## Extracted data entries
:::::

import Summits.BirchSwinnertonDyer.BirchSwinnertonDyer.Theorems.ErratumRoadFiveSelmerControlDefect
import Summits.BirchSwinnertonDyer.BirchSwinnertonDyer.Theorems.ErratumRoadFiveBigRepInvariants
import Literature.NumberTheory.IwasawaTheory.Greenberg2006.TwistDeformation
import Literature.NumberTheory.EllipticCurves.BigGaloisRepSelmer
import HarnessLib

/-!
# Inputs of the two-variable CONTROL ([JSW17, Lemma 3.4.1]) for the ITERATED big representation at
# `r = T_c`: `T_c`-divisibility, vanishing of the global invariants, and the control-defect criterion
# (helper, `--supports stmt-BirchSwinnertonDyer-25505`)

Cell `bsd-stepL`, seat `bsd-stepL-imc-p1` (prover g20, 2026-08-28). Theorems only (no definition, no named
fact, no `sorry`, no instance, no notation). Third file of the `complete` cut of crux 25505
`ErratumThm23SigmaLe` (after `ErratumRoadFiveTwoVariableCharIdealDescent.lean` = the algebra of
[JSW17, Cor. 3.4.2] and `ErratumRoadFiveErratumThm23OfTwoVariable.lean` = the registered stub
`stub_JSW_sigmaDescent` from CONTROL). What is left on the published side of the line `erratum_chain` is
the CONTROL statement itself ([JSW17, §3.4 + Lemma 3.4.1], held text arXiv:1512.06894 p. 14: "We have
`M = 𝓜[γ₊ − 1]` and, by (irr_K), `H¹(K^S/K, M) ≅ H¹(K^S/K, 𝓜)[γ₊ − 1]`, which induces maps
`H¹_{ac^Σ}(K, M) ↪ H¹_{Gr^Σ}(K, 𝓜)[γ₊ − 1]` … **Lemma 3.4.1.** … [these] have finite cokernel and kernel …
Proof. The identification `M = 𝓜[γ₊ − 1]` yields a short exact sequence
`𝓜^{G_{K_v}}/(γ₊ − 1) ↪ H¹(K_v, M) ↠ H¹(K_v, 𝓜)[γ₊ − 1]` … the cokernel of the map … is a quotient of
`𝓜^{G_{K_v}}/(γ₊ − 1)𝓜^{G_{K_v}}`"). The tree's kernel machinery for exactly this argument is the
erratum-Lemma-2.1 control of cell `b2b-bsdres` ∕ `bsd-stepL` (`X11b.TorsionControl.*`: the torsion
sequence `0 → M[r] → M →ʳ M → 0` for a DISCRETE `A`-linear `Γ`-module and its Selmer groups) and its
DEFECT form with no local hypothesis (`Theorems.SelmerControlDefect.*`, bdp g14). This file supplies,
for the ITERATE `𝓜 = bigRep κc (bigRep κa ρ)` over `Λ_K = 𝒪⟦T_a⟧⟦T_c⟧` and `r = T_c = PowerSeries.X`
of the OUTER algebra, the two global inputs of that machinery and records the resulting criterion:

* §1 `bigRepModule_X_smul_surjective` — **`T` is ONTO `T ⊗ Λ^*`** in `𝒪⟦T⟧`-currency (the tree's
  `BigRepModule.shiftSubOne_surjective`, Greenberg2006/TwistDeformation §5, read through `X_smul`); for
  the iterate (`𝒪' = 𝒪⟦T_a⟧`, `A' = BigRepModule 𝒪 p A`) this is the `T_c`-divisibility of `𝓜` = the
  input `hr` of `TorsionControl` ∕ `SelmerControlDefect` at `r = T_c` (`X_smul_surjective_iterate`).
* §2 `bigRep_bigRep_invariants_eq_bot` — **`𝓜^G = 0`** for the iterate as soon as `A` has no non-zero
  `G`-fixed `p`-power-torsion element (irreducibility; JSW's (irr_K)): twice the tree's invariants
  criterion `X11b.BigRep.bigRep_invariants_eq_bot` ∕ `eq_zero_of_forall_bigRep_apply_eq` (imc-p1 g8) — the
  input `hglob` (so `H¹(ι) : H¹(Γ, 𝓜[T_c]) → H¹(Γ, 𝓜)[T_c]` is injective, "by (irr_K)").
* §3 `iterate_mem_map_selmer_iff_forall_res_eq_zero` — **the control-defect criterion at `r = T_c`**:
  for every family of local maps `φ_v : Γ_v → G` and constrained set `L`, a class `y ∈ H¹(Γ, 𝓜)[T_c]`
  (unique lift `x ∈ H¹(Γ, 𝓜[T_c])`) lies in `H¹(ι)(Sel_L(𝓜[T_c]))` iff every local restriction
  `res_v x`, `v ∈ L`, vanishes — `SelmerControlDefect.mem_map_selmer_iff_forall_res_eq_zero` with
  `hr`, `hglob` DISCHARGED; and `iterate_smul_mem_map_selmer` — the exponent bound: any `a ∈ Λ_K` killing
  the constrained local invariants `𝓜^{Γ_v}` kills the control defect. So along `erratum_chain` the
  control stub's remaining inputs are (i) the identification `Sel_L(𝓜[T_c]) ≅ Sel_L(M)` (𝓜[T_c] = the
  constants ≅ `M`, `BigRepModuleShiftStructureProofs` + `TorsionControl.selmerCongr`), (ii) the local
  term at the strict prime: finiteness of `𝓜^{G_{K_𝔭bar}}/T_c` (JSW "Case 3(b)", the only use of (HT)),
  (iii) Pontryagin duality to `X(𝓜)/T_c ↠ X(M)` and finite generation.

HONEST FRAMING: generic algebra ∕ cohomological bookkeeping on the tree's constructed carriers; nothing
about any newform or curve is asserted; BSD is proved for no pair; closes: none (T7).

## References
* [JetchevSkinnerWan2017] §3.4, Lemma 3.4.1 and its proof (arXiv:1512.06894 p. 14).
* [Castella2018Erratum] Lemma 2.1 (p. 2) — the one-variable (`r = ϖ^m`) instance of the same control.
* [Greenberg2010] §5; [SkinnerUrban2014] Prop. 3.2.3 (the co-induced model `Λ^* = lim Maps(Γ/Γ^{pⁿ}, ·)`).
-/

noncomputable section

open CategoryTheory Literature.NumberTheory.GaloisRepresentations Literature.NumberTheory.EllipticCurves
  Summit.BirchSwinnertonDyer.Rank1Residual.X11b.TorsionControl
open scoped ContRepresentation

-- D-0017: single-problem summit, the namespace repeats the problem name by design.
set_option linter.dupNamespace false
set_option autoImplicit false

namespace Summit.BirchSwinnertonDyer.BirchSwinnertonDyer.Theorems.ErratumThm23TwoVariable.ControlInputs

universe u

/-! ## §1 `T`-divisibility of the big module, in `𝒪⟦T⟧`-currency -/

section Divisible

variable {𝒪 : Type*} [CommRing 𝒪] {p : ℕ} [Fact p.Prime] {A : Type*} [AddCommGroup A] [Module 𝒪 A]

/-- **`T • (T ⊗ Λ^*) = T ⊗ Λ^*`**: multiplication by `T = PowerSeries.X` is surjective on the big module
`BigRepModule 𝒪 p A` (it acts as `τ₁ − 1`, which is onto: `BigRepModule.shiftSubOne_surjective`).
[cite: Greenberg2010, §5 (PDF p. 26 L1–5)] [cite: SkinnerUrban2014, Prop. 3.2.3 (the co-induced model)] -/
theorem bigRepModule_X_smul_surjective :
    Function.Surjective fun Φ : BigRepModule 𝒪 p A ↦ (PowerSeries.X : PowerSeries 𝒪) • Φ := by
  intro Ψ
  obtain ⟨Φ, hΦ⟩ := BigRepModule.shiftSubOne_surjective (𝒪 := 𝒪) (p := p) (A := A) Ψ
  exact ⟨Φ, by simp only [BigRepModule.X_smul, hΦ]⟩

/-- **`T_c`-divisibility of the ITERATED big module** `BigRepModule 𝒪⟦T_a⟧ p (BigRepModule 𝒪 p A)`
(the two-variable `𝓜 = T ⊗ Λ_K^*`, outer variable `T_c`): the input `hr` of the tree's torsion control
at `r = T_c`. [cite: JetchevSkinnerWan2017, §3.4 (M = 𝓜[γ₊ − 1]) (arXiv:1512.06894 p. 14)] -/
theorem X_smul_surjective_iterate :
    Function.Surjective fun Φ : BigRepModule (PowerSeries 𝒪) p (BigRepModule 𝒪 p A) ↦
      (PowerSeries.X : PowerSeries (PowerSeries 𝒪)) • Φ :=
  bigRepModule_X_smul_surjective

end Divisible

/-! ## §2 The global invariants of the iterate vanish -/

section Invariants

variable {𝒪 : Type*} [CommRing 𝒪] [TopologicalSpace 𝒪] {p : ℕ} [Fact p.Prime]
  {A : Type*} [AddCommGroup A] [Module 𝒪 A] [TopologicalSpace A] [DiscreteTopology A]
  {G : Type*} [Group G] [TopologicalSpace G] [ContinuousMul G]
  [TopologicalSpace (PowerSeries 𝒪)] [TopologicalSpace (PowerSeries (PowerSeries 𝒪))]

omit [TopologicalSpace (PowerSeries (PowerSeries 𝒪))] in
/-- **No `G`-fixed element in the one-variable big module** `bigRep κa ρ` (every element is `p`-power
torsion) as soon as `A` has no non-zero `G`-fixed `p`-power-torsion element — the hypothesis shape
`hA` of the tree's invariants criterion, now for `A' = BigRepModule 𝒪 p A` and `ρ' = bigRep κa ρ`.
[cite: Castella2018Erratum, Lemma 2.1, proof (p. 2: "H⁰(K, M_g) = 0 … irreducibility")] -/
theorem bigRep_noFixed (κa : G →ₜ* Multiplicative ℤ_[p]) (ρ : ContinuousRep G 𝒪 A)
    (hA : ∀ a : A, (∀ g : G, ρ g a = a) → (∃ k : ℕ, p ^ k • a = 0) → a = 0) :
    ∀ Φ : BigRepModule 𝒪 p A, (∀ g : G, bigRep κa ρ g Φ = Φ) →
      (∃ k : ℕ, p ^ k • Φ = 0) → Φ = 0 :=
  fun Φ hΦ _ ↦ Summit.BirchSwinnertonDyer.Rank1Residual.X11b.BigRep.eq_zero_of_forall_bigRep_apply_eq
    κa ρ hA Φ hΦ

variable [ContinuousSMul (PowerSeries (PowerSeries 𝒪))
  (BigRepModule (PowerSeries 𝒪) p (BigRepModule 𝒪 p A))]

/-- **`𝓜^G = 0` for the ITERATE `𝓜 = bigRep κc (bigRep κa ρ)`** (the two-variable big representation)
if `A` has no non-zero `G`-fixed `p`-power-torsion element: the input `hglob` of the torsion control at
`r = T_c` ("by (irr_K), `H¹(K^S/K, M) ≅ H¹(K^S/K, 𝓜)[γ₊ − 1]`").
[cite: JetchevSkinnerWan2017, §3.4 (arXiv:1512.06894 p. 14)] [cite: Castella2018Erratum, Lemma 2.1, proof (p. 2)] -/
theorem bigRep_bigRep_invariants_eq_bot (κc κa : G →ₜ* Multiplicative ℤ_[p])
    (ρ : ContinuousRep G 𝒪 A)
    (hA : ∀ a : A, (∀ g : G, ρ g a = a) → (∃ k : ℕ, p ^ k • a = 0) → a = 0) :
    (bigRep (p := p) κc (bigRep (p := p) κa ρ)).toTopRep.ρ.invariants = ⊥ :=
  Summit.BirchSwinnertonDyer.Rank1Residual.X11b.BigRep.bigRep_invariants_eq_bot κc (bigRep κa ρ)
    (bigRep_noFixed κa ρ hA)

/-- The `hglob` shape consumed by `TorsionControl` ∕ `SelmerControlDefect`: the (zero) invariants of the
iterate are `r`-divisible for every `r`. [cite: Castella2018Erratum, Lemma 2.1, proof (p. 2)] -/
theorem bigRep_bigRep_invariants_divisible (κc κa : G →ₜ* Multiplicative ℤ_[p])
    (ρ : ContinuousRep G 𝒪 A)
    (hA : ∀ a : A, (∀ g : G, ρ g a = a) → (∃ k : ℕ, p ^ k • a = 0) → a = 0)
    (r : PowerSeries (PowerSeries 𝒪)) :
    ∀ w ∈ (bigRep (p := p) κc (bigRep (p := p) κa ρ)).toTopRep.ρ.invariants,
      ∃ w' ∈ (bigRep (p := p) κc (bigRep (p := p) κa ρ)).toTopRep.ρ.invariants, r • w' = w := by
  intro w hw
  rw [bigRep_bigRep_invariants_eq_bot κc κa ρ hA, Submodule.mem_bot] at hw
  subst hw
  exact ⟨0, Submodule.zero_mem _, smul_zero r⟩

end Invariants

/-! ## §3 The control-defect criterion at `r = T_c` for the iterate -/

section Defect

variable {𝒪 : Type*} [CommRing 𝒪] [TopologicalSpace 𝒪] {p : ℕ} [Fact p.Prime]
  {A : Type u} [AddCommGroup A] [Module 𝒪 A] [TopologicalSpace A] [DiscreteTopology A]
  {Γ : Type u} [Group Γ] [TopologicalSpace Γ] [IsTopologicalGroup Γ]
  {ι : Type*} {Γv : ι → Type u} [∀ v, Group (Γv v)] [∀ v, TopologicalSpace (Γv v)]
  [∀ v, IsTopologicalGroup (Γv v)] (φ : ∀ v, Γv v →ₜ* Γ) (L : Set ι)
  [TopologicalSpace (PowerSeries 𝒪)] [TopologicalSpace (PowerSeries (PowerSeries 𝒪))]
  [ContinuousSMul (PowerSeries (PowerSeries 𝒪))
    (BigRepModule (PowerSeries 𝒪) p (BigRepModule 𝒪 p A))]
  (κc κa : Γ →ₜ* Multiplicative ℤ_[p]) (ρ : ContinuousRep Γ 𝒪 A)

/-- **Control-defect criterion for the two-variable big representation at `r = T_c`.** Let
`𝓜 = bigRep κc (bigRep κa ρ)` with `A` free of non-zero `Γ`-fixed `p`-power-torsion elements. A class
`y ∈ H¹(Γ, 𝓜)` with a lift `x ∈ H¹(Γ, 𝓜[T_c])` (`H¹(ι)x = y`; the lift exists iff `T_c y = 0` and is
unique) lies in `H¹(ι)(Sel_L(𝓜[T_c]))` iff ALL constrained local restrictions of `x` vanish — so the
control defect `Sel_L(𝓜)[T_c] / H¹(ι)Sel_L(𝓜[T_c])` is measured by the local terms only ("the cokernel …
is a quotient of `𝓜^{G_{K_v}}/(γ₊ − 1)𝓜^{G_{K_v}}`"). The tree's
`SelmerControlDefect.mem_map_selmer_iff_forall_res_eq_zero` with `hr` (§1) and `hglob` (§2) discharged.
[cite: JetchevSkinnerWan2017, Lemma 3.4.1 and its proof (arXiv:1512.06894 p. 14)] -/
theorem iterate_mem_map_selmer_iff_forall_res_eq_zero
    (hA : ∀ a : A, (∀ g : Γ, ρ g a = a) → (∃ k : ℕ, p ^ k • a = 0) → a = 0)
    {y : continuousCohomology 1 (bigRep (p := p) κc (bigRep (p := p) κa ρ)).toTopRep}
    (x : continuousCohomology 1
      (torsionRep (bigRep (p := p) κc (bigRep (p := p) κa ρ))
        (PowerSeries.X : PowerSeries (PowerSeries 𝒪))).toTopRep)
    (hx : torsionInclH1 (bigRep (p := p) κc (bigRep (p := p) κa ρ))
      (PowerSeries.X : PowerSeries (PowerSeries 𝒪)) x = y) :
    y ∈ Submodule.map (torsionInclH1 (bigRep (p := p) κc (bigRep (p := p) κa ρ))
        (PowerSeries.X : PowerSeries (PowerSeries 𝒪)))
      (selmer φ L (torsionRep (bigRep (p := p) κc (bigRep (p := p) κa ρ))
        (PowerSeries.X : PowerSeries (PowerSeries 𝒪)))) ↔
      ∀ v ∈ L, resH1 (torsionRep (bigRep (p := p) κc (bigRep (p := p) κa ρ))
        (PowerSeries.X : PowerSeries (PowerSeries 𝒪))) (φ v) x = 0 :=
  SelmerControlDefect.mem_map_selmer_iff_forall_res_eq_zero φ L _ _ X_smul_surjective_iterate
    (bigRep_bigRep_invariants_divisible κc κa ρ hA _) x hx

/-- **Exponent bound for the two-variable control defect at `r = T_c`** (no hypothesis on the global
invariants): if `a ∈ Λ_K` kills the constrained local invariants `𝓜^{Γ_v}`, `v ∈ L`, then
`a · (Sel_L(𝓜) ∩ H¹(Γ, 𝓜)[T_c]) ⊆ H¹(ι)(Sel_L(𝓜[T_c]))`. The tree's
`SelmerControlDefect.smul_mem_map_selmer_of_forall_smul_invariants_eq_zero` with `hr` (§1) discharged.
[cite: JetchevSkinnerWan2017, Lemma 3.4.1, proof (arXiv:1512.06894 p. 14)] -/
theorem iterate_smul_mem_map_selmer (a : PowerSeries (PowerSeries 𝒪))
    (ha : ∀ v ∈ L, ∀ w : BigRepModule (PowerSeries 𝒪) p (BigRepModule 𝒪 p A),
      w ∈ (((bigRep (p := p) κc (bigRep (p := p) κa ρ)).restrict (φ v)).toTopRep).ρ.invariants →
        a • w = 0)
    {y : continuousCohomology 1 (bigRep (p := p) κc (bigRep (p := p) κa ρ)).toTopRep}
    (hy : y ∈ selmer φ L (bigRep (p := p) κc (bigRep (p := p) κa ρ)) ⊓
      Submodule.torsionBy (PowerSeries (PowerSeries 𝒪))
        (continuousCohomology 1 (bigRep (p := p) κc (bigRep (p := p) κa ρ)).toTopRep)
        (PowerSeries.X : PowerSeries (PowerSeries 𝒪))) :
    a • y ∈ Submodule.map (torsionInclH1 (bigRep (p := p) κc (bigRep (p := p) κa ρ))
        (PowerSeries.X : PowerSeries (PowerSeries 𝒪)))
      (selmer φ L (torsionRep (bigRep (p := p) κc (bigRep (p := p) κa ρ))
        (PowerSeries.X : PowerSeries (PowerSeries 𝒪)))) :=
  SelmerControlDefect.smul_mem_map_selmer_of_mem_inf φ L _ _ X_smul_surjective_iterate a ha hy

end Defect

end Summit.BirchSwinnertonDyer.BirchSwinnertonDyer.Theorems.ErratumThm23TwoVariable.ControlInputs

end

:::::

## What you are asked to do
In the entries above, restate word for word the lines between the one holding "omit [TopologicalSpace (PowerSeries" and the one holding "two-variable big representation)", inclusive, and nothing besides.

## Reply to the exercise
omit [TopologicalSpace (PowerSeries (PowerSeries 𝒪))] in
/-- **No `G`-fixed element in the one-variable big module** `bigRep κa ρ` (every element is `p`-power
torsion) as soon as `A` has no non-zero `G`-fixed `p`-power-torsion element — the hypothesis shape
`hA` of the tree's invariants criterion, now for `A' = BigRepModule 𝒪 p A` and `ρ' = bigRep κa ρ`.
[cite: Castella2018Erratum, Lemma 2.1, proof (p. 2: "H⁰(K, M_g) = 0 … irreducibility")] -/
theorem bigRep_noFixed (κa : G →ₜ* Multiplicative ℤ_[p]) (ρ : ContinuousRep G 𝒪 A)
    (hA : ∀ a : A, (∀ g : G, ρ g a = a) → (∃ k : ℕ, p ^ k • a = 0) → a = 0) :
    ∀ Φ : BigRepModule 𝒪 p A, (∀ g : G, bigRep κa ρ g Φ = Φ) →
      (∃ k : ℕ, p ^ k • Φ = 0) → Φ = 0 :=
  fun Φ hΦ _ ↦ Summit.BirchSwinnertonDyer.Rank1Residual.X11b.BigRep.eq_zero_of_forall_bigRep_apply_eq
    κa ρ hA Φ hΦ

variable [ContinuousSMul (PowerSeries (PowerSeries 𝒪))
  (BigRepModule (PowerSeries 𝒪) p (BigRepModule 𝒪 p A))]

/-- **`𝓜^G = 0` for the ITERATE `𝓜 = bigRep κc (bigRep κa ρ)`** (the two-variable big representation)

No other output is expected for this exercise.